Katznelson also fails to address the threat that federal wage policy posed to the livelihoods of millions of black workers who worked in southern industry, disproportionately in low-wage jobs. Tens, perhaps hundreds of thousands of African Americans did lose their jobs thanks to the minimum wage established by the 1938 Fair Labor Standards Act, and the rest were saved from unemployment only because World War II–inspired wage inflation kicked in before the act could be fully implemented.
This was hardly the only way that the New Deal didn't simply accommodate the Jim Crow order but further immiserated the lives of African Americans. Most important, the two Agricultural Adjustment Acts eliminated hundreds of thousands of African-American jobs. But, though Katznelson does address some less significant ways in which the New Deal hurt blacks, you won't learn that story from his book.
Katznelson's other major theme is a defense of Roosevelt from critics, left and right, who emphasize the New Deal's dictatorial elements. Katznelson acknowledges that New Deal economic planning was inspired in part by policies in Fascist Italy and that the New Deal tried to centralize economic authority in the executive branch. He attempts to explain the need for drastic measures by arguing that economic calamity threatened American democracy. And unlike Hitler and Mussolni, the author emphasizes, Roosevelt relied on powers duly granted to him by an elected Congress.

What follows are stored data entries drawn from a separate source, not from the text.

import Mathlib
import HarnessLib
import Summits.CriticalPhenomena.CardyFormulaZ2.Theses.CardySelfRefinement
import Literature.Probability.RandomPlanarGeometry.ChordalReversibility
import Literature.Probability.RandomPlanarGeometry.ConformalRectangle
import Literature.Probability.RandomPlanarGeometry.IsometryCovariance
import Summits.CriticalPhenomena.CardyFormulaZ2.Theorems.CardySelfRefinementLagHandOffNoTraceArms
import Literature.Probability.LatticeModels.FKIsingInterfaceTightnessProofs
import Literature.Probability.Percolation.HalfPlaneArmDiagonalInputs
import Literature.Probability.Percolation.HalfPlaneUCatch
import Literature.Probability.Percolation.LatticeSymmetry

/-!
# One visit of the bond-`ℤ²` exploration near the free arc forces an open arm INSIDE the domain;
# lattice geometry of a diagonal wall

Helper file for stub `stub_touchExponent` (S3) of line `SketchIdeatorTwo` of crux `SymmetryUpgradeR`
(stmt-CriticalPhenomena-17239, route CardySelfRefinement), stage T4b, part 1 (deterministic).

* `touchExponent_inDomainArmOfVisit` (registered) — for admissible discrete Dobrushin data whose
  discrete marked points and discrete WIRED arc stay away from a point `z`, a visit of the medial
  exploration polygon to `B̄(z, ρ')` forces an `ω`-OPEN lattice path through vertices of the
  discrete domain `Ω_δ`, within `r/8 + δ` of `z`, from `B̄(z, ρ' + δ)` to distance `≥ r/8 - δ`:
  the chain of LEFT vertices of the darts of a tight traversal of the shell `D(z; ρ', r/8)`
  (Aizenman–Burchard 1999, App. A; Smirnov 2001, §2: open edges on the left of the exploration;
  the tree's `left_step_of_untainted`, `cv_mem_meshDomain`, `exists_isTraversal_of_visit`,
  `forall_corner_not_mem_of_far`). Unlike `arm_of_visit` of `…LagHandOffNoTraceArms` the arm is
  confined to `Ω_δ`, which is what a HALF-plane arm estimate needs.
* Lattice geometry of the diagonal wall `{re + im = -1}` of the triangle
  `Δ = {re < 0, im < 0, re + im > -1}` at mesh `δ`: sites of `Δ` lie in `{v₀ + v₁ ≥ ⌊-1/δ⌋ + 1}`
  (`touchExponent_level_le_hgtOf`); a base point of the wall within `3δ` of `z = -(1+i)/2`
  (`touchExponent_dist_base_le`); the half-plane norm `ν_b = max |Δcol| (Δhgt)` versus the
  Euclidean distance (`touchExponent_norm_le_dist`, `touchExponent_dist_le_norm`); clipping an
  in-domain arm to the two-scale half-plane arm event of T3 (`touchExponent_clip_halfAnnulus`)
  and its translation to level `0` (`touchExponent_real_shift_level`).
-/

noncomputable section

namespace Summit.CriticalPhenomena.CardyFormulaZ2.Theorems.SymmetryUpgradeR.SwallowingSkeleton

open MeasureTheory Filter Set Metric
open Literature.Probability.RandomPlanarGeometry Literature.Probability.LatticeModels
  Literature.Probability.Percolation
open UpperHalfPlane (upperHalfPlaneSet)
open Literature.Probability.Percolation.TrackExchange
open Literature.Probability.LatticeModels.IsMedialExploration
open Summit.CriticalPhenomena.CardyFormulaZ2.Cruxes.LagHandOff.HittingTournament
  (tIdx_lt_length dist_polyline_cv_le' forall_corner_not_mem_of_far
    dist_meshPoint_ge_of_mem_zdDiscreteArc exists_isTraversal_of_visit)
open scoped unitInterval Topology

local notation3 "ν[" b ", " v "]" => max |col v - col b| (hgtOf v - hgtOf b)
local notation3 "μ" => bondPercolation (zdGraph 2) half

/-! ### Chains of open edges -/

/-- A finite chain of sites, consecutive ones equal or joined by an open edge, all in `S`, is an
open connection inside `S` between its ends. -/
theorem touchExponent_openConnIn_of_chain {S : Set (Site 2)} {ω : BondConfig (Site 2)} (f : ℕ → Site 2)
    (N : ℕ) (hS : ∀ j ≤ N, f j ∈ S)
    (hstep : ∀ j < N, f j = f (j + 1) ∨ (s(f j, f (j + 1)) ∈ ω ∧ f j ≠ f (j + 1))) :
    ω ∈ openConnIn S (f 0) (f N) := by
  induction N with
  | zero => exact ⟨hS 0 le_rfl, hS 0 le_rfl, SimpleGraph.Reachable.refl _⟩
  | succ N ih =>
    obtain ⟨h0, hN, hr⟩ := ih (fun j hj => hS j (Nat.le_succ_of_le hj))
      (fun j hj => hstep j (Nat.lt_succ_of_lt hj))
    refine ⟨h0, hS (N + 1) le_rfl, hr.trans ?_⟩
    rcases hstep N (Nat.lt_succ_self N) with h | ⟨hω, hne⟩
    · have : (⟨f N, hN⟩ : S) = ⟨f (N + 1), hS (N + 1) le_rfl⟩ := Subtype.ext h
      rw [this]
    · refine SimpleGraph.Adj.reachable ?_
      rw [SimpleGraph.induce_adj, openGraph_adj]
      exact ⟨hω, hne⟩

/-! ### A clean traversal gives an open arm INSIDE the discrete domain -/

section Arms

variable {D' : DiscreteDobrushin} {ω : BondConfig (Site 2)} {a : MedialVertex}
  {l : List MedialVertex}

/-- **A traversal whose left vertices avoid the wired arc gives an open arm of `ω` inside the
discrete domain.** If the exploration polygon traverses the shell `D(x; ρ, R)` between the times
`s ≤ t` while staying in `B̄(x, R)`, and no left vertex of the darts traversed in between lies on
the discrete arc `A`, then the left vertices form an `ω`-open path through vertices of `Ω_δ`
within `R + δ` of `x`, from `B̄(x, ρ + δ)` to distance `≥ R - δ` from `x`. -/
theorem touchExponent_inDomainArm_of_traversal (hexp : IsMedialExploration D' ω (a :: l))
    (hδ : 0 < D'.δ) {x : ℂ} {ρ R : ℝ} {s t : I}
    (htr : (⟨polyline ((a :: l).map (medialPoint D'.δ))⟩ : Curve ℂ).IsTraversal x ρ R s t)
    (hin : ∀ u, s ≤ u → u ≤ t → dist (polyline ((a :: l).map (medialPoint D'.δ)) u) x ≤ R)
    (hA : ∀ i, tIdx l s ≤ i → i ≤ tIdx l t → hexp.cv i ∉ D'.zdArcA) :
    ∃ v w : Site 2, dist (meshPoint D'.δ v) x ≤ ρ + D'.δ ∧ R - D'.δ ≤ dist (meshPoint D'.δ w) x ∧
      ω ∈ openConnIn (meshDomain D'.Ω D'.δ ∩ {y | dist (meshPoint D'.δ y) x ≤ R + D'.δ}) v w := by
  set i₀ := tIdx l s with hi₀
  set i₁ := tIdx l t with hi₁
  have h01 : i₀ ≤ i₁ := tIdx_mono l htr.1
  have hi₁l : i₁ < ((a :: l).zip l).length := tIdx_lt_length hexp t
  have hcurve : ∀ u, (⟨polyline ((a :: l).map (medialPoint D'.δ))⟩ : Curve ℂ) u =
      polyline ((a :: l).map (medialPoint D'.δ)) u := fun u => rfl
  -- every left vertex in between is a vertex of `Ω_δ` within `R + δ` of `x`
  have hmem : ∀ i, i₀ ≤ i → i ≤ i₁ →
      hexp.cv i ∈ meshDomain D'.Ω D'.δ ∩ {y | dist (meshPoint D'.δ y) x ≤ R + D'.δ} := by
    intro i h0 h1
    refine ⟨hexp.cv_mem_meshDomain (h1.trans_lt hi₁l), ?_⟩
    obtain ⟨u, hsu, hut, hu⟩ := exists_time_of_tIdx l htr.1 h0 h1
    have hd := dist_polyline_cv_le' hexp hδ.le u
    rw [hu] at hd
    have hux := hin u hsu hut
    show dist (meshPoint D'.δ (hexp.cv i)) x ≤ R + D'.δ
    linarith [dist_triangle (meshPoint D'.δ (hexp.cv i))
      (polyline ((a :: l).map (medialPoint D'.δ)) u) x,
      dist_comm (polyline ((a :: l).map (medialPoint D'.δ)) u) (meshPoint D'.δ (hexp.cv i))]
  -- the chain of left vertices
  have hconn : ω ∈ openConnIn (meshDomain D'.Ω D'.δ ∩ {y | dist (meshPoint D'.δ y) x ≤ R + D'.δ})
      (hexp.cv i₀) (hexp.cv i₁) := by
    have key := touchExponent_openConnIn_of_chain (S := meshDomain D'.Ω D'.δ ∩
        {y | dist (meshPoint D'.δ y) x ≤ R + D'.δ}) (ω := ω) (fun j => hexp.cv (i₀ + j)) (i₁ - i₀)
      (fun j hj => hmem _ (by omega) (by omega)) (fun j hj => ?_)
    · simpa [Nat.add_sub_cancel' h01] using key
    · have h1 : 1 ≤ i₀ + j + 1 := by omega
      have h2 : i₀ + j + 1 < ((a :: l).zip l).length := by omega
      rcases left_step_of_untainted hexp h1 h2 (hA _ (by omega) (by omega)) with h | ⟨hω, hadj⟩
      · left; simpa [add_assoc] using h
      · right
        simp only [Nat.add_sub_cancel] at hω hadj
        exact ⟨by simpa [add_assoc] using hω, by simpa [add_assoc] using hadj.ne⟩
  -- the two ends
  have hs' := dist_polyline_cv_le' hexp hδ.le s
  have ht' := dist_polyline_cv_le' hexp hδ.le t
  rw [← hi₀] at hs'
  rw [← hi₁] at ht'
  have h1 := dist_triangle (meshPoint D'.δ (hexp.cv i₀))
    (polyline ((a :: l).map (medialPoint D'.δ)) s) x
  have h2 := dist_triangle (polyline ((a :: l).map (medialPoint D'.δ)) t)
    (meshPoint D'.δ (hexp.cv i₁)) x
  have h3 := dist_triangle (polyline ((a :: l).map (medialPoint D'.δ)) s)
    (meshPoint D'.δ (hexp.cv i₀)) x
  have h4 := dist_triangle (meshPoint D'.δ (hexp.cv i₁))
    (polyline ((a :: l).map (medialPoint D'.δ)) t) x
  rw [dist_comm] at hs' ht'
  have hs'' := hs'
  have ht'' := ht'
  rw [dist_comm] at hs'' ht''
  rcases htr.2 with ⟨hnear, hfar⟩ | ⟨hfar, hnear⟩ <;> rw [hcurve] at hnear hfar
  · exact ⟨hexp.cv i₀, hexp.cv i₁, by linarith, by linarith, hconn⟩
  · refine ⟨hexp.cv i₁, hexp.cv i₀, by linarith, by linarith, ?_⟩
    rwa [openConnIn_comm] at hconn

/-- **One visit near a point of the free arc forces an open arm inside the domain, at a fixed
mesh.** Let the admissible data `D'` (mesh `δ ≤ r/64`) have both discrete marked points at
distance `≥ 3r/4` from a point `z`, and all sites of its discrete wired arc `A` at distance
`≥ 3r/8` from `z`. If the exploration polygon of `ω` visits `B̄(z, ρ')` with `2ρ' ≤ r/8`, then `ω`
contains an open path through vertices of `Ω_δ` within `r/8 + δ` of `z`, from `B̄(z, ρ' + δ)` to
distance `≥ r/8 - δ` from `z`. -/
theorem touchExponent_inDomainArm_of_visit {D' : DiscreteDobrushin} (hadm : D'.IsZdAdmissible)
    {z : ℂ} {r : ℝ} (hδr : D'.δ ≤ r / 64)
    (hends : ∀ p ∈ medialPoint D'.δ '' D'.zdABEdges, 3 * r / 4 ≤ dist p z)
    (hside : ∀ v ∈ D'.zdArcA, 3 * r / 8 ≤ dist (meshPoint D'.δ v) z)
    {ρ' : ℝ} (hρ'r : 2 * ρ' ≤ r / 8) {ω : BondConfig (Site 2)}
    (hvisit : ∃ u, dist (medialExplorationCurve D' ω u) z ≤ ρ') :
    ∃ v w : Site 2, dist (meshPoint D'.δ v) z ≤ ρ' + D'.δ ∧
      r / 8 - D'.δ ≤ dist (meshPoint D'.δ w) z ∧
      ω ∈ openConnIn (meshDomain D'.Ω D'.δ ∩ {y | dist (meshPoint D'.δ y) z ≤ r / 8 + D'.δ}) v w := by
  have hδ : 0 < D'.δ := hadm.delta_pos
  have hγ := isMedialExploration_medialExploration_holds D' hadm ω
  obtain ⟨a, l, hal⟩ := List.exists_cons_of_ne_nil hγ.ne_nil
  rw [hal] at hγ
  have hcurve_eq : medialExplorationCurve D' ω = polyline ((a :: l).map (medialPoint D'.δ)) := by
    rw [medialExplorationCurve, hal]
  obtain ⟨u₀, hu₀⟩ := hvisit
  rw [hcurve_eq] at hu₀
  -- the polygon starts at a discrete marked point, far from `z`
  have h0 : r / 8 ≤ dist (polyline ((a :: l).map (medialPoint D'.δ)) 0) z := by
    rw [List.map_cons, polyline_apply_zero]
    have := hends _ ⟨a, hγ.head_mem, rfl⟩
    linarith
  obtain ⟨s, t, htr, hin⟩ := exists_isTraversal_of_visit
    (polyline ((a :: l).map (medialPoint D'.δ))) (by linarith : ρ' < r / 8) h0 hu₀
  have hfar := (forall_corner_not_mem_of_far hγ hδ.le htr.1 hin (S := D'.zdArcA)
    (fun v hv => by have := hside v hv; linarith)).1
  exact touchExponent_inDomainArm_of_traversal hγ hδ htr hin hfar

/-- **Registered form `touchExponent_inDomainArmOfVisit`** (explicit arguments) of
`touchExponent_inDomainArm_of_visit`: one visit of the exploration polygon near a point far from
the discrete marked points and from the discrete wired arc forces an open arm of `ω` inside the
discrete domain. -/
theorem touchExponent_inDomainArmOfVisit : ∀ (D' : DiscreteDobrushin), D'.IsZdAdmissible → ∀ (z : ℂ) (r : ℝ), D'.δ ≤ r / 64 → (∀ p ∈ medialPoint D'.δ '' D'.zdABEdges, 3 * r / 4 ≤ dist p z) → (∀ v ∈ D'.zdArcA, 3 * r / 8 ≤ dist (meshPoint D'.δ v) z) → ∀ (ρ' : ℝ), 2 * ρ' ≤ r / 8 → ∀ (ω : BondConfig (Site 2)), (∃ u, dist (medialExplorationCurve D' ω u) z ≤ ρ') → ∃ v w : Site 2, dist (meshPoint D'.δ v) z ≤ ρ' + D'.δ ∧ r / 8 - D'.δ ≤ dist (meshPoint D'.δ w) z ∧ ω ∈ openConnIn (meshDomain D'.Ω D'.δ ∩ {y | dist (meshPoint D'.δ y) z ≤ r / 8 + D'.δ}) v w :=
  fun _ hadm _ _ hδr hends hside _ hρ'r _ hvisit =>
    touchExponent_inDomainArm_of_visit hadm hδr hends hside hρ'r hvisit

end Arms


/-! ### Lattice geometry of the diagonal wall -/

section Geometry

/-- Sites of the triangle, read at mesh `δ`, lie in the diagonal half-plane
`{v₀ + v₁ ≥ ⌊-1/δ⌋ + 1}`. -/
theorem touchExponent_level_le_hgtOf {δ : ℝ} (hδ : 0 < δ) {y : Site 2}
    (hy : meshPoint δ y ∈ {w : ℂ | w.re < 0 ∧ w.im < 0 ∧ -1 < w.re + w.im}) :
    ⌊-1 / δ⌋ + 1 ≤ hgtOf y := by
  obtain ⟨-, -, h3⟩ := hy
  rw [meshPoint_re, meshPoint_im] at h3
  have h : -1 / δ < ((y 0 + y 1 : ℤ) : ℝ) := by
    rw [div_lt_iff₀ hδ]; push_cast; linarith
  have := Int.floor_lt.2 h
  simp only [hgtOf]; omega

/-- The base point `b = (⌊-1/(2δ)⌋, ⌊-1/δ⌋ + 1 - ⌊-1/(2δ)⌋)` of the wall is within `3δ` of
`z = -(1+i)/2`. -/
theorem touchExponent_dist_base_le {δ : ℝ} (hδ : 0 < δ) :
    dist (meshPoint δ ![⌊-1 / (2 * δ)⌋, ⌊-1 / δ⌋ + 1 - ⌊-1 / (2 * δ)⌋]) (-(1 + Complex.I) / 2) ≤
      3 * δ := by
  set p := meshPoint δ ![⌊-1 / (2 * δ)⌋, ⌊-1 / δ⌋ + 1 - ⌊-1 / (2 * δ)⌋] with hp
  have h1 := Int.floor_le (-1 / (2 * δ))
  have h2 := Int.lt_floor_add_one (-1 / (2 * δ))
  have h3 := Int.floor_le (-1 / δ)
  have h4 := Int.lt_floor_add_one (-1 / δ)
  have e1 : δ * (-1 / (2 * δ)) = -1 / 2 := by field_simp
  have e2 : δ * (-1 / δ) = -1 := by field_simp
  have hre : |(p - -(1 + Complex.I) / 2).re| ≤ δ := by
    rw [hp, Complex.sub_re, meshPoint_re]
    simp only [Matrix.cons_val_zero, Complex.neg_re, Complex.div_ofNat_re, Complex.add_re,
      Complex.one_re, Complex.I_re, add_zero]
    rw [abs_le]
    constructor <;> nlinarith [mul_le_mul_of_nonneg_left h1 hδ.le,
      mul_le_mul_of_nonneg_left h2.le hδ.le]
  have him : |(p - -(1 + Complex.I) / 2).im| ≤ 2 * δ := by
    rw [hp, Complex.sub_im, meshPoint_im]
    simp only [Matrix.cons_val_one, Matrix.cons_val_fin_one, Complex.neg_im, Complex.div_ofNat_im,
      Complex.add_im, Complex.one_im, Complex.I_im, zero_add, Int.cast_sub, Int.cast_add,
      Int.cast_one]
    rw [abs_le]
    constructor <;> nlinarith [mul_le_mul_of_nonneg_left h1 hδ.le,
      mul_le_mul_of_nonneg_left h2.le hδ.le, mul_le_mul_of_nonneg_left h3 hδ.le,
      mul_le_mul_of_nonneg_left h4.le hδ.le]
  rw [Complex.dist_eq]
  linarith [Complex.norm_le_abs_re_add_abs_im (p - -(1 + Complex.I) / 2)]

Katznelson's book neglects some of president's more controversial unilateral executive orders, such as Executive Order 6102, which required American to surrender their gold to the government; nor does it explore his effort to undermine the Supreme Court. Still, it's true that the United States navigated the 1930s with its democracy intact. But was American democracy ever really in jeopardy from the Great Depression?
A few fascistic figures such as Father Coughlin and Huey Long (both of whom make only brief cameos in Fear Itself) had significant followings in the 1930s, and the Communist Party reached a membership zenith. But the U.S. suffered little domestic political violence in the decade, and no undemocratic movement achieved any real traction. None of the other Anglosphere nations—Australia, Canada, Great Britain, New Zealand—faced a serious threat to its democracy in the 1930s, even without an FDR at the helm. The idea that FDR's embrace of soft fascism was necessary to preserve American democracy seems speculative at best, and a distortion of history to suit the author's affection for FDR's policies at worst. If Katznelson had made more of an effort to show how the New Deal affects modern times, and less time making excuses for Roosevelt's most questionable political choices, this would have been a much better book.